The Future Of Corporate Growth Is Fueled By AI
- by 7wData
Artificial intelligence has been at the forefront of commercial innovation ever since the dawn of the Digital Revolution. It has aided in the realm of efficiency with many different kinds of software and digital innovations serving to create a corporate environment that is geared toward bettering the way we do Business. Moreover, certain models and digital systems have changed the way in which some industries operate completely.
The Value Of AI
I would be remiss if I didn't mention the value of artificial intelligence (AI).

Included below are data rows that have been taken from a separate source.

/-! ## §3 The glue (real analysis, fully proved) -/

/-- GLUE (proved). If a family `f n : ℝ → ℝ` obeys a light-cone envelope
`|f n t| ≤ C (n+2)^k (1+t)^m e^{−c((n+2) − v₀ t)}` for `0 ≤ t ≤ (n+2)/v₀` (`C ≥ 0`, `c, v₀ > 0`), then the
normalised mass on the HALF window vanishes: `((n+1)/T²) ∫_{[0,(n+2)/(2v₀)]} |f n t| dt → 0`.
Proof: on the half window `(n+2) − v₀ t ≥ (n+2)/2` and `1 + t ≤ (1 + 1/(2v₀))(n+2)`, so the integrand is
bounded by `C (1+1/(2v₀))^m (n+2)^{k+m} e^{−c(n+2)/2}`; integrate over a window of length `(n+2)/(2v₀)`
(`norm_setIntegral_le_of_norm_le_const`, true with Bochner junk values), multiply by `(n+1)/T² ≤ (n+2)/T²`,
and squeeze against `D (n+2)^{k+m+2} e^{−(c/2)(n+2)} → 0` (`tendsto_rpow_mul_exp_neg_mul_atTop_nhds_zero`). -/
theorem tendsto_darkWindow_of_coneBound (f : ℕ → ℝ → ℝ) (T : ℝ) {C c v₀ : ℝ} {k m : ℕ}
    (hC : 0 ≤ C) (hc : 0 < c) (hv₀ : 0 < v₀)
    (hf : ∀ (n : ℕ) (t : ℝ), 0 ≤ t → t ≤ ((n : ℝ) + 2) / v₀ →
      |f n t| ≤ C * ((n : ℝ) + 2) ^ k * (1 + t) ^ m * Real.exp (-(c * (((n : ℝ) + 2) - v₀ * t)))) :
    Tendsto (fun n : ℕ => ((n : ℝ) + 1) / T ^ 2 *
      ∫ t in Set.Icc 0 (((n : ℝ) + 2) / (2 * v₀)), |f n t|) atTop (𝓝 0) := by
  have hv2 : (0 : ℝ) < 2 * v₀ := by positivity
  -- the comparison sequence `D · (N^(k+m+2) e^{-(c/2) N})`, `N = n + 2`
  have hlim : Tendsto (fun n : ℕ => C * (1 + 1 / (2 * v₀)) ^ m / (2 * v₀) / T ^ 2 *
      (((n : ℝ) + 2) ^ (k + m + 2) * Real.exp (-(c / 2) * ((n : ℝ) + 2)))) atTop (𝓝 0) := by
    have h1 : Tendsto (fun x : ℝ => x ^ (k + m + 2) * Real.exp (-(c / 2) * x)) atTop (𝓝 0) := by
      refine (tendsto_rpow_mul_exp_neg_mul_atTop_nhds_zero ((k + m + 2 : ℕ) : ℝ) (c / 2)
        (by positivity)).congr' (Eventually.of_forall fun x => ?_)
      simp only [Real.rpow_natCast]
    have h2 := h1.comp (tendsto_atTop_add_const_right atTop (2 : ℝ) tendsto_natCast_atTop_atTop)
    have h3 := h2.const_mul (C * (1 + 1 / (2 * v₀)) ^ m / (2 * v₀) / T ^ 2)
    rw [mul_zero] at h3
    exact h3
  refine tendsto_of_tendsto_of_tendsto_of_le_of_le tendsto_const_nhds hlim (fun n => ?_) (fun n => ?_)
  · -- lower bound: the window mass is non-negative
    dsimp only
    exact mul_nonneg (by positivity) (setIntegral_nonneg measurableSet_Icc fun t _ => abs_nonneg _)
  · -- upper bound
    dsimp only
    have hN1 : (1 : ℝ) ≤ (n : ℝ) + 2 := by
      have := Nat.cast_nonneg (α := ℝ) n
      linarith
    have hN0 : (0 : ℝ) ≤ (n : ℝ) + 2 := by positivity
    have hL0 : (0 : ℝ) ≤ ((n : ℝ) + 2) / (2 * v₀) := by positivity
    -- pointwise envelope on the half window
    have hpt : ∀ t ∈ Set.Icc (0 : ℝ) (((n : ℝ) + 2) / (2 * v₀)),
        ‖|f n t|‖ ≤ C * ((n : ℝ) + 2) ^ k * ((1 + 1 / (2 * v₀)) ^ m * ((n : ℝ) + 2) ^ m) *
          Real.exp (-(c / 2) * ((n : ℝ) + 2)) := by
      intro t ht
      obtain ⟨ht0, ht1⟩ := ht
      have ht1' : t ≤ ((n : ℝ) + 2) / v₀ :=
        ht1.trans (div_le_div_of_nonneg_left hN0 hv₀ (by linarith))
      have h1 := hf n t ht0 ht1'
      rw [Real.norm_eq_abs, abs_abs]
      have ht1c := ht1
      rw [le_div_iff₀ hv2] at ht1c
      have h2 : v₀ * t ≤ ((n : ℝ) + 2) / 2 := by linarith
      have h3 : Real.exp (-(c * (((n : ℝ) + 2) - v₀ * t))) ≤
          Real.exp (-(c / 2) * ((n : ℝ) + 2)) := by
        rw [Real.exp_le_exp]
        have := mul_le_mul_of_nonneg_left h2 hc.le
        linarith
      have h4 : (1 + t) ^ m ≤ (1 + 1 / (2 * v₀)) ^ m * ((n : ℝ) + 2) ^ m := by
        rw [← mul_pow]
        apply pow_le_pow_left₀ (by linarith)
        have h5 : (1 + 1 / (2 * v₀)) * ((n : ℝ) + 2) =
            ((n : ℝ) + 2) + ((n : ℝ) + 2) / (2 * v₀) := by ring
        rw [h5]
        linarith
      have h6 : C * ((n : ℝ) + 2) ^ k * (1 + t) ^ m * Real.exp (-(c * (((n : ℝ) + 2) - v₀ * t))) ≤
          C * ((n : ℝ) + 2) ^ k * ((1 + 1 / (2 * v₀)) ^ m * ((n : ℝ) + 2) ^ m) *
            Real.exp (-(c / 2) * ((n : ℝ) + 2)) := by
        apply mul_le_mul _ h3 (Real.exp_pos _).le (by positivity)
        exact mul_le_mul_of_nonneg_left h4 (by positivity)
      exact h1.trans h6
    -- integrate the envelope over the half window (length `(n+2)/(2v₀)`)
    have hint := norm_setIntegral_le_of_norm_le_const (μ := volume) measure_Icc_lt_top hpt
    rw [Real.volume_real_Icc_of_le hL0, sub_zero] at hint
    have habs : |(∫ t in Set.Icc 0 (((n : ℝ) + 2) / (2 * v₀)), |f n t|)|
        ≤ C * ((n : ℝ) + 2) ^ k * ((1 + 1 / (2 * v₀)) ^ m * ((n : ℝ) + 2) ^ m) *
          Real.exp (-(c / 2) * ((n : ℝ) + 2)) * (((n : ℝ) + 2) / (2 * v₀)) := by
      simpa only [Real.norm_eq_abs] using hint
    have hint' := (le_abs_self _).trans habs
    calc ((n : ℝ) + 1) / T ^ 2 * ∫ t in Set.Icc 0 (((n : ℝ) + 2) / (2 * v₀)), |f n t|
        ≤ ((n : ℝ) + 1) / T ^ 2 * (C * ((n : ℝ) + 2) ^ k * ((1 + 1 / (2 * v₀)) ^ m * ((n : ℝ) + 2) ^ m) *
          Real.exp (-(c / 2) * ((n : ℝ) + 2)) * (((n : ℝ) + 2) / (2 * v₀))) :=
          mul_le_mul_of_nonneg_left hint' (by positivity)
      _ ≤ ((n : ℝ) + 2) / T ^ 2 * (C * ((n : ℝ) + 2) ^ k * ((1 + 1 / (2 * v₀)) ^ m * ((n : ℝ) + 2) ^ m) *
          Real.exp (-(c / 2) * ((n : ℝ) + 2)) * (((n : ℝ) + 2) / (2 * v₀))) :=
          mul_le_mul_of_nonneg_right (div_le_div_of_nonneg_right (by linarith) (sq_nonneg T))
            (by positivity)
      _ = C * (1 + 1 / (2 * v₀)) ^ m / (2 * v₀) / T ^ 2 *
          (((n : ℝ) + 2) ^ (k + m + 2) * Real.exp (-(c / 2) * ((n : ℝ) + 2))) := by ring

/-! ## §4 The composition -/

/-- COMPOSITION (kernel-checked, no sorry): the two stubs, BY NAME, give the crux
`Summit.AtomisticToContinuum.FouriersLaw.Theses.ContactEchoEpochs.DarkTime`.
Proof: contact decoupling × sensitivity light cone = the covariance light-cone bound
`|c_N(t)| ≤ (K C) N^k (1+t)^m e^{−c(N − v₀t)}` on `[0, N/v₀]`; take `v := 2 v₀` and apply the glue
`tendsto_darkWindow_of_coneBound` to `f n t := c_{n+2}(t)`. -/
theorem DarkTime_of :
    Sig.stub_contactDecoupling → Sig.stub_sensitivityLightCone → DarkTime := by
  intro h1 h2 ω₂ lam β γ hω hl hβ hγ T hT
  obtain ⟨K, hK, hdec⟩ := h1 ω₂ lam β γ hω hl hβ hγ T hT
  obtain ⟨C, c, v₀, k, m, hC, hc, hv₀, hcone⟩ := h2 ω₂ lam β γ hω hl hβ hγ T hT
  refine ⟨2 * v₀, by positivity, ?_⟩
  refine tendsto_darkWindow_of_coneBound _ T (C := K * C) (k := k) (m := m)
    (mul_nonneg hK hC.le) hc hv₀ ?_
  intro n t ht0 ht1
  have hA := hdec n t ht0
  have hB := mul_le_mul_of_nonneg_left (hcone n t ht0 ht1) hK
  have hEq : K * (C * ((n : ℝ) + 2) ^ k * (1 + t) ^ m * Real.exp (-(c * (((n : ℝ) + 2) - v₀ * t))))
      = K * C * ((n : ℝ) + 2) ^ k * (1 + t) ^ m * Real.exp (-(c * (((n : ℝ) + 2) - v₀ * t))) := by
    ring
  exact hA.trans (hB.trans hEq.le)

Currently, the industry is irreplaceable within multiple markets, as the technology forms the basis of multiple business operations. Thus, it is no surprise when a valuation of $21 billion is shown for 2018, with an expected growth that is truly astounding. Within the next seven years, the market is expected to be worth $190 billion. As this only pertains to commercial AI and its use to enhance transactions with clients, it is important to remember that AI is used in other scenarios, such as government security and state practice.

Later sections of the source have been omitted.